U. S. 540, 547. And no one claims that the City has discriminated against out-of-state commerce or new residents. Cf. Hooper v. Bernalillo County Assessor, 472 U. S. 612. Hence, the City’s distinction does not violate the Equal Protection Clause as long as "there is any reasonably conceivable state of facts that could provide a rational basis for the classification," FCC v. Beach Communications, Inc., 508 U. S. 307, 313, and the " ‘burden is on the one attacking the [classification] to negative every conceivable basis which might support it,’ " Heller, supra, at 320. Pp. 6–7.

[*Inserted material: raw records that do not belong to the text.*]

/-
Copyright (c) 2026 the pub-hodgecm-mathlib formalisation cell (harness21).  Prover seat hodgecm-mathlib-K2Liu-p23 (g3), Track B «K2-LIT»,
#184♮ = hLiu418 = `stmt-HodgeConjecture-24832`; K1-a♮ (Iw-S₀) road (R2′), FILE D (K1a desk K2Liu-p01 (g11) WORD #2 (2), 2026-09-05T02:08:16Z):
AT EVERY FINITE PLACE THE DOUBLED UNITARY GROUP HAS A COMPACT OPEN SUBGROUP WITH THE LOCAL IWASAWA DECOMPOSITION.
KERNEL: theorems only.
-/
import Summits.HodgeConjecture.HodgeConjecture.Theorems.K2LiuLocalSiegelIwasawa                 -- ★ (K2Liu-p01): `isSiegelDelta_frameConj`, the frame algebra (file (4a)), ★ `exists_upper_mul_mem_localInt`
import Literature.NumberTheory.GelbartRogawski1991.DoubledWeilRepresentationLocalFamilyCM   -- ★ `gramR_isSymm`, `hermD_eq_map_gramD`, `isUnit_det_gramR₀`, `imagUnit` letters (the CM datum)
import HarnessLib

/-!
# Crux `HLiu418`, K1-a♮ (Iw-S₀) road (R2′), FILE D: A COMPACT OPEN IWASAWA SUBGROUP OF `H(F_v) = U(T₀ ⊕ −T₀)(F_v)` AT EVERY FINITE PLACE

Cell `hodgecm-mathlib`, crux item hLiu418 = `stmt-HodgeConjecture-24832` (helper lane `--supports stmt-HodgeConjecture-24832 --as helper`, count-neutral; closes
no socket); K1a desk K2Liu-p01 (g11) (road (R2′) «monomial-flat at ★ p863501's interface», FILES A–D).  THEOREMS ONLY (no `def`, no `instance`, no `notation`,
no named-fact hypothesis, no `sorry`).

WHAT.  ★ `K2LiuLocalSiegelIwasawa.exists_isSiegelDelta_mul_mem_localInt` (K2Liu-p01) gives `H(F_v) = P_Δ(F_v) · H(𝒪_v)` at GOOD places only (`|2|_w = 1`, `T₀^{±1}`
integral), because it insists on the compact `H(𝒪_v)`.  Road (R2′) needs, at EVERY finite place, SOME compact open `K₁ ≤ H(F_v)` with `H(F_v) = P_Δ(F_v) · K₁` — and
that is FREE: the rational frame `Q = e₂ ∘ (1 D; 1 −D)`, `D = ½ T₀⁻¹ W` (`Qᵀ (T₀ ⊕ −T₀) Q = J_{2n}`), gives the homeomorphic group isomorphism ★
`FrameTransport.frameConj Q : U(J_{2n})(F_v) ≃ₜ* H(F_v)` carrying the upper triangular Borel into `P_Δ` (★ `isSiegelDelta_frameConj`), and the quasi-split group has
`U(J_{2n})(F_v) = B · U(J_{2n})(𝒪_v)` at EVERY finite place (★ `UnitaryGroup.exists_upper_mul_mem_localInt`); so **`K₁ := frameConj_Q (U(J_{2n})(𝒪_v))`** is
compact (★ `isCompact_localInt`, continuous image), open (homeomorphism, ★ `isOpen_localInt`) and Iwasawa — with NO integrality of `Q` needed (that was only used to
land inside `H(𝒪_v)`).
* §1 (generic doubled datum `E/F`, `c`, `δ`, `T₀` symmetric invertible, any finite `v`) **`exists_isCompact_isOpen_iwasawa`** —
  `∃ K₁ ≤ H(F_v), (IsCompact K₁ ∧ IsOpen K₁) ∧ ∀ g, ∃ p, IsSiegelDelta p ∧ ∃ k ∈ K₁, g = p·k`.
* §2 (the CM doubled datum `(L, e, dV, dW)`) **`exists_isCompact_isOpen_iwasawa_cm`** — the same in ★ p863501 `exists_localFace_kindOneSingular`'s binder
  shape `(K₀) (hK₀ : IsCompact K₀ ∧ IsOpen K₀) (hIw : haveI := IsCMField.isQuadraticExtension L; ∀ g, ∃ p, IsSiegelDelta (Fp L) L … v n (gramR_isSymm …)
  (hermD_eq_map_gramD …) p ∧ ∃ k ∈ K₀, g = p * k)` EXACTLY (at `n = 2`: road (R2′) FILE C's per-place `K₁ hK₁ hIw`, class-free, every place).
References: [BruhatTits1972] Prop. (4.4.3) (Iwasawa decomposition); [Tits1979] §3.3.2; [Casselman1980] §3; [HarrisKudlaSweet1996] §1 (1.11) (`P_Δ`);
[PlatonovRapinchuk1994] §2.3, §5.1 (frame transport, `G(𝒪_v)` compact open).
HONEST LABEL.  Count-neutral helper: `HC_CM` is proved only modulo the 7 printed citations (2 remaining named inputs: hLiu418 = `stmt-HodgeConjecture-24832`,
h413 = `stmt-HodgeConjecture-24833`) until rung 0 closes; this file closes no socket.
-/

set_option autoImplicit false
set_option linter.dupNamespace false -- the mandated namespace repeats `HodgeConjecture.HodgeConjecture`

noncomputable section

open NumberField IsDedekindDomain Matrix
open Literature.NumberTheory.Automorphic Literature.NumberTheory.Automorphic.UnitaryGroup
open Literature.NumberTheory.GelbartRogawski1991.AdaptedBlocks
open Literature.NumberTheory.GelbartRogawski1991.UnitaryDualPair.LocalSplitting
open Summit.HodgeConjecture.HodgeConjecture.Cruxes.HLiu418.K2LiuLocalSiegelIwasawaFrame
open Summit.HodgeConjecture.HodgeConjecture.Cruxes.HLiu418.K2LiuLocalSiegelIwasawa

namespace Summit.HodgeConjecture.HodgeConjecture.Cruxes.HLiu418.K2LiuLocalIwasawaCompact

/-! ## §1 Generic doubled datum: a compact open Iwasawa subgroup at every finite place -/

section Generic

variable (F : Type) [Field F] [NumberField F] (E : Type) [Field E] [NumberField E] [Algebra F E]
  [Algebra.IsQuadraticExtension F E] (c : E ≃ₐ[F] E)
  {δ : E} (hcδ : c δ = -δ) (hδ : δ ≠ 0) {d : F} (hd : δ * δ = algebraMap F E d)
  (v : HeightOneSpectrum (𝓞 F)) (n : ℕ) {T₀ : Matrix (Fin n) (Fin n) F} (hT₀ : T₀.IsSymm)
  {JD : Matrix (Fin (n + n)) (Fin (n + n)) E} (hJD : JD = (gramD F n T₀).map (algebraMap F E))

include hcδ hδ hd hT₀ hJD in
/-- **A COMPACT OPEN IWASAWA SUBGROUP OF THE DOUBLED UNITARY GROUP AT EVERY FINITE PLACE.**  For `T₀ ∈ Sym_n(F)` invertible and ANY finite place `v` of `F`
there is a compact open subgroup `K₁ ≤ H(F_v) = U(T₀ ⊕ −T₀)(F_v)` with `H(F_v) = P_Δ(F_v) · K₁`: `K₁ = frameConj_Q (U(J_{2n})(𝒪_v))`, the transport of the
hyperspecial-type compact of the quasi-split form `J_{2n}` along the rational frame `Q` (`Qᵀ (T₀ ⊕ −T₀) Q = J_{2n}`; ★ `isSiegelDelta_frameConj` puts the Borel into
`P_Δ`, ★ `UnitaryGroup.exists_upper_mul_mem_localInt` is the Iwasawa decomposition of `U(J_{2n})(F_v)` at every finite place).  No integrality of `Q` at `v` is
needed. [cite: BruhatTits1972, Prop. (4.4.3)] [cite: Tits1979, §3.3.2] [cite: Casselman1980, §3] [cite: PlatonovRapinchuk1994, §2.3, §5.1] -/
theorem exists_isCompact_isOpen_iwasawa (hT₀d : IsUnit T₀.det) :
    ∃ K₁ : Subgroup (UnitaryGroup.localPi E c (n + n) JD v),
      (IsCompact (K₁ : Set (UnitaryGroup.localPi E c (n + n) JD v)) ∧ IsOpen (K₁ : Set (UnitaryGroup.localPi E c (n + n) JD v))) ∧
      ∀ g : UnitaryGroup.localPi E c (n + n) JD v,
        ∃ p, IsSiegelDelta F E c hcδ hδ hd v n hT₀ hJD p ∧ ∃ k ∈ K₁, g = p * k := by
  classical
  -- the rational frame `Q` (as in ★ `exists_isSiegelDelta_mul_mem_localInt`)
  set D : Matrix (Fin n) (Fin n) F := (2 : F)⁻¹ • (T₀⁻¹ * (1 : Matrix (Fin n) (Fin n) F).submatrix id Fin.rev) with hD
  set Qm : Matrix (Fin (n + n)) (Fin (n + n)) F := Matrix.reindex (e₂ n) (e₂ n) (Matrix.fromBlocks 1 D 1 (-D)) with hQm
  set Qi : Matrix (Fin (n + n)) (Fin (n + n)) F := Matrix.reindex (e₂ n) (e₂ n)
    (Matrix.fromBlocks ((2 : F)⁻¹ • (1 : Matrix (Fin n) (Fin n) F)) ((2 : F)⁻¹ • 1)
      ((1 : Matrix (Fin n) (Fin n) F).submatrix Fin.rev id * T₀) (-((1 : Matrix (Fin n) (Fin n) F).submatrix Fin.rev id * T₀))) with hQi
  have hmul : Qm * Qi = 1 := by
    rw [hQm, hQi, reindex_mul_reindex, hD, frame_mul_frameInv hT₀d, Matrix.reindex_apply, Matrix.submatrix_one_equiv]
  have hmul' : Qi * Qm = 1 := by
    rw [hQm, hQi, reindex_mul_reindex, hD, frameInv_mul_frame hT₀d, Matrix.reindex_apply, Matrix.submatrix_one_equiv]
  let Q : GL (Fin (n + n)) F := ⟨Qm, Qi, hmul, hmul'⟩
  have hQval : (Q : Matrix (Fin (n + n)) (Fin (n + n)) F) = Matrix.reindex (e₂ n) (e₂ n) (Matrix.fromBlocks 1 D 1 (-D)) := rfl
  have hQ : (Q : Matrix (Fin (n + n)) (Fin (n + n)) F)ᵀ * gramD F n T₀ * (Q : Matrix (Fin (n + n)) (Fin (n + n)) F) =
      (StdForm.antidiagonal (n + n)).over F := by
    rw [hQval, gramD, Matrix.transpose_reindex, reindex_mul_reindex, reindex_mul_reindex, hD, frame_transpose_mul_gram_mul_frame hT₀ hT₀d,
      reindex_antidiag_eq_antidiagonal_over]
  -- the transport `θ = frameConj Q : U(J_{2n})(F_v) ≃ₜ* H(F_v)` and the compact `K₁ := θ (U(J_{2n})(𝒪_v))`
  set θ := FrameTransport.frameConj F E c v (n + n) hJD (antidiagonal_over_eq_map F E n) Q hQ with hθ
  refine ⟨(UnitaryGroup.localInt E c (n + n) ((StdForm.antidiagonal (n + n)).over E) v).map θ.toMulEquiv.toMonoidHom, ⟨?_, ?_⟩, fun g => ?_⟩
  · rw [Subgroup.coe_map]
    exact (UnitaryGroup.isCompact_localInt E c (n + n) _ v).image θ.continuous
  · rw [Subgroup.coe_map]
    exact θ.toHomeomorph.isOpenMap _ (UnitaryGroup.isOpen_localInt E c (n + n) _ v)
  · obtain ⟨b', k', hb', hk', hbk⟩ :=
      UnitaryGroup.exists_upper_mul_mem_localInt c (galConj_ne_one_of_delta F E c hcδ hδ) (θ.symm g)
    refine ⟨θ b', isSiegelDelta_frameConj F E c hcδ hδ hd v n hT₀ hJD D Q hQval hQ b' hb', θ k', ⟨k', hk', rfl⟩, ?_⟩
    calc g = θ (θ.symm g) := (ContinuousMulEquiv.apply_symm_apply θ g).symm
      _ = θ b' * θ k' := by rw [hbk, map_mul]

end Generic

/-! ## §2 The CM doubled datum, in ★ p863501's binder shape -/

section CM

open Literature.NumberTheory.GelbartRogawski1991 Literature.NumberTheory.GelbartRogawski1991.GRConstruction
open Literature.NumberTheory.GelbartRogawski1991.UnitaryDualPair

variable (L : Type) [Field L] [NumberField L] [IsCMField L] {N M n : ℕ} (e : Fin N × Fin M ≃ Fin n)
  (dV : Fin N → L) (hdV : ∀ i, IsCMField.complexConj L (dV i) = dV i) (hdV0 : ∀ i, dV i ≠ 0)
  (dW : Fin M → L) (hdW : ∀ i, IsCMField.complexConj L (dW i) = dW i) (hdW0 : ∀ i, dW i ≠ 0)
  (v : HeightOneSpectrum (𝓞 (Fp L)))

include hdV0 hdW0 in
set_option maxHeartbeats 800000 in -- measured: RED at the default 200 000 (`whnf` on the CM carrier + the `haveI` binder shape), GREEN at 800 000
/-- **FILE D OF ROAD (R2′): AT EVERY FINITE PLACE OF `L⁺` THE DOUBLED CM UNITARY GROUP `H(L⁺_v)` HAS A COMPACT OPEN IWASAWA SUBGROUP** — in ★ p863501
`exists_localFace_kindOneSingular`'s binder shape `K₀ hK₀ hIw` EXACTLY: `∃ K₀, (IsCompact K₀ ∧ IsOpen K₀) ∧ ∀ g, ∃ p, IsSiegelDelta … p ∧ ∃ k ∈ K₀, g = p·k`
(§1 at `F := L⁺`, `E := L`, `c :=` complex conjugation, `δ := imagUnit L`, `T₀ := gramR` with ★ `isUnit_det_gramR₀`).  Class-free, every place, no goodness
hypothesis. [cite: BruhatTits1972, Prop. (4.4.3)] [cite: Casselman1980, §3] [cite: HarrisKudlaSweet1996, §1 (1.11)] -/
theorem exists_isCompact_isOpen_iwasawa_cm :
    ∃ K₀ : Subgroup (UnitaryGroup.localPi L (IsCMField.complexConj L) (n + n) (hermD L e dV hdV dW hdW) v),
      (IsCompact (K₀ : Set (UnitaryGroup.localPi L (IsCMField.complexConj L) (n + n) (hermD L e dV hdV dW hdW) v)) ∧
        IsOpen (K₀ : Set (UnitaryGroup.localPi L (IsCMField.complexConj L) (n + n) (hermD L e dV hdV dW hdW) v))) ∧
      (haveI : Algebra.IsQuadraticExtension (Fp L) L := IsCMField.isQuadraticExtension L
        ∀ g : UnitaryGroup.localPi L (IsCMField.complexConj L) (n + n) (hermD L e dV hdV dW hdW) v,
          ∃ p, IsSiegelDelta (Fp L) L (IsCMField.complexConj L) (complexConj_imagUnit L) (imagUnit_ne_zero L) (imagUnit_mul_self L)
            v n (gramR_isSymm L e dV hdV dW hdW) (hermD_eq_map_gramD L e dV hdV dW hdW) p ∧ ∃ k ∈ K₀, g = p * k) := by
  haveI : Algebra.IsQuadraticExtension (Fp L) L := IsCMField.isQuadraticExtension L
  obtain ⟨K₀, hK₀, hIw⟩ := exists_isCompact_isOpen_iwasawa (Fp L) L (IsCMField.complexConj L) (complexConj_imagUnit L) (imagUnit_ne_zero L)
    (imagUnit_mul_self L) v n (gramR_isSymm L e dV hdV dW hdW) (hermD_eq_map_gramD L e dV hdV dW hdW) (isUnit_det_gramR₀ L e dV hdV hdV0 dW hdW hdW0)
  exact ⟨K₀, hK₀, hIw⟩

end CM

end Summit.HodgeConjecture.HodgeConjecture.Cruxes.HLiu418.K2LiuLocalIwasawaCompact

end
/-- **RESOLUTION OF VARIETIES WHOSE ISOLATED SINGULARITIES ARE RESOLVED ÉTALE-LOCALLY, WITH TRIVIAL RESIDUE EXTENSION,
BY ONE `𝔪`-PRIMARY BLOW-UP (chart given as an étale MORPHISM).** Let `X` be an integral `k`-scheme locally of finite type
(any field `k`) with finitely many singular points, each the image of a point `y` of an étale `X`-scheme `Y` with
`κ(x) = κ(y)` (stalk map onto modulo `𝔪_y`) such that some affine open `V ∋ y` carries an ideal `J`,
`𝔮_yⁿ ⊆ J ⊆ 𝔮_y`, whose blow-up is regular (e.g. the monomial `𝔪`-primary centre of a strong toric resolution at a
rational fixed point of a quotient chart). Then `X` has a resolution of singularities. [cite: Kollar2007, §2.2] -/
theorem hasResolution_of_isolated_etale_primaryBlowup (k : Type) [Field k] (X : Scheme.{0}) [IsIntegral X]
    (f : X ⟶ Spec (.of k)) [LocallyOfFiniteType f] (hfin : (Scheme.regularLocus X)ᶜ.Finite)
    (hchart : ∀ x : X, x ∉ Scheme.regularLocus X →
      ∃ (Y : Scheme.{0}) (φ : Y ⟶ X) (_ : Etale φ) (y : Y), φ y = x ∧
        (∀ c : Y.presheaf.stalk y, ∃ b : X.presheaf.stalk (φ y),
          c - (φ.stalkMap y).hom b ∈ IsLocalRing.maximalIdeal (Y.presheaf.stalk y)) ∧
        ∃ (V : Y.Opens) (hV : IsAffineOpen V) (hyV : y ∈ V) (J : Ideal Γ(Y, V)) (n : ℕ),
          (hV.primeIdealOf ⟨y, hyV⟩).asIdeal ^ n ≤ J ∧ J ≤ (hV.primeIdealOf ⟨y, hyV⟩).asIdeal ∧
            Scheme.IsRegular (affineBlowup J)) :
    Scheme.HasResolution X := by
  refine IsolatedGlue.hasResolution_of_finite_singularLocus_of_local k X f hfin fun s hs => ?_
  obtain ⟨Y, φ, _, y, hys, hres, hbl⟩ := hchart s hs
  subst hys
  exact hloc_of_etale_chart_primaryBlowup k X f hfin φ y hs hres hbl

end Summit.ResolutionOfSingularities.ResolutionOfSingularities.Theorems.FRationalResolution.EtaleChartPrimaryCentre

end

(b) Administrative concerns can ordinarily justify a tax-related distinction, see, e.g., Carmichael v. Southern Coal & Coke Co., 301 U. S. 495, 511–512, and the City’s decision to stop collecting outstanding Barrett Law debts finds rational support in the City’s administrative concerns. After the City switched to the STEP system, any decision to continue Barrett Law debt collection could have proved complex and expensive. It would have meant maintaining an administrative system for years to come to collect debts arising out of 20-plus different construction projects built over the course of a decade, involving monthly payments as low as $25 per household, with the possible need to maintain credibility by tracking down defaulting debtors and bringing legal action. The rationality of the City’s distinction draws further support from the nature of the line-drawing choices that confronted it. To have added refunds to forgiveness would have meant adding further administrative costs, namely the cost of processing refunds. And limiting refunds only to Brisbane/Manning homeowners would have led to complaints of unfairness, while expanding refunds to the apparently thousands of other Barrett Law project homeowners would have involved an even greater administrative burden. Finally, the rationality of the distinction draws support from the fact that the line that the City drew—distinguishing past payments from future obligations—is well known to the law. See, e.g., 26 U. S. C. §108(a)(1)(E). Pp. 7–10.

(c) Petitioners’ contrary arguments are unpersuasive. Whether financial hardship is a factor supporting rationality need not be considered here, since the City’s administrative concerns are sufficient to show a rational basis for its distinction. Petitioners propose other forgiveness systems that they argue are superior to the City’s system,but the Constitution only requires that the line actually drawn by the City be rational. Petitioners further argue that administrative considerations alone should not justify a tax distinction lest a city justify an unfair system through insubstantial administrative considerations. Here it was rational for the City to draw a line that avoided the administrative burden of both collecting and paying out small sums for years to come. Petitioners have not shown that the administrative concerns are too insubstantial to justify the classification. Finally, petitioners argue that precedent makes it more difficult for the City to show a rational basis, but the cases to which they refer involve discrimination based on residence or length of residence. The one exception, Allegheny Pittsburgh Coal Co. v. Commission of Webster Cty., 488 U. S. 336, is distinguishable. Pp. 10–14.

946 N. E. 2d 553, affirmed.

BREYER, J., delivered the opinion of the Court, in which KENNEDY,

THOMAS, GINSBURG, SOTOMAYOR, and KAGAN, JJ., joined. ROBERTS, C. J., filed a dissenting opinion, in which SCALIA and ALITO, JJ., joined.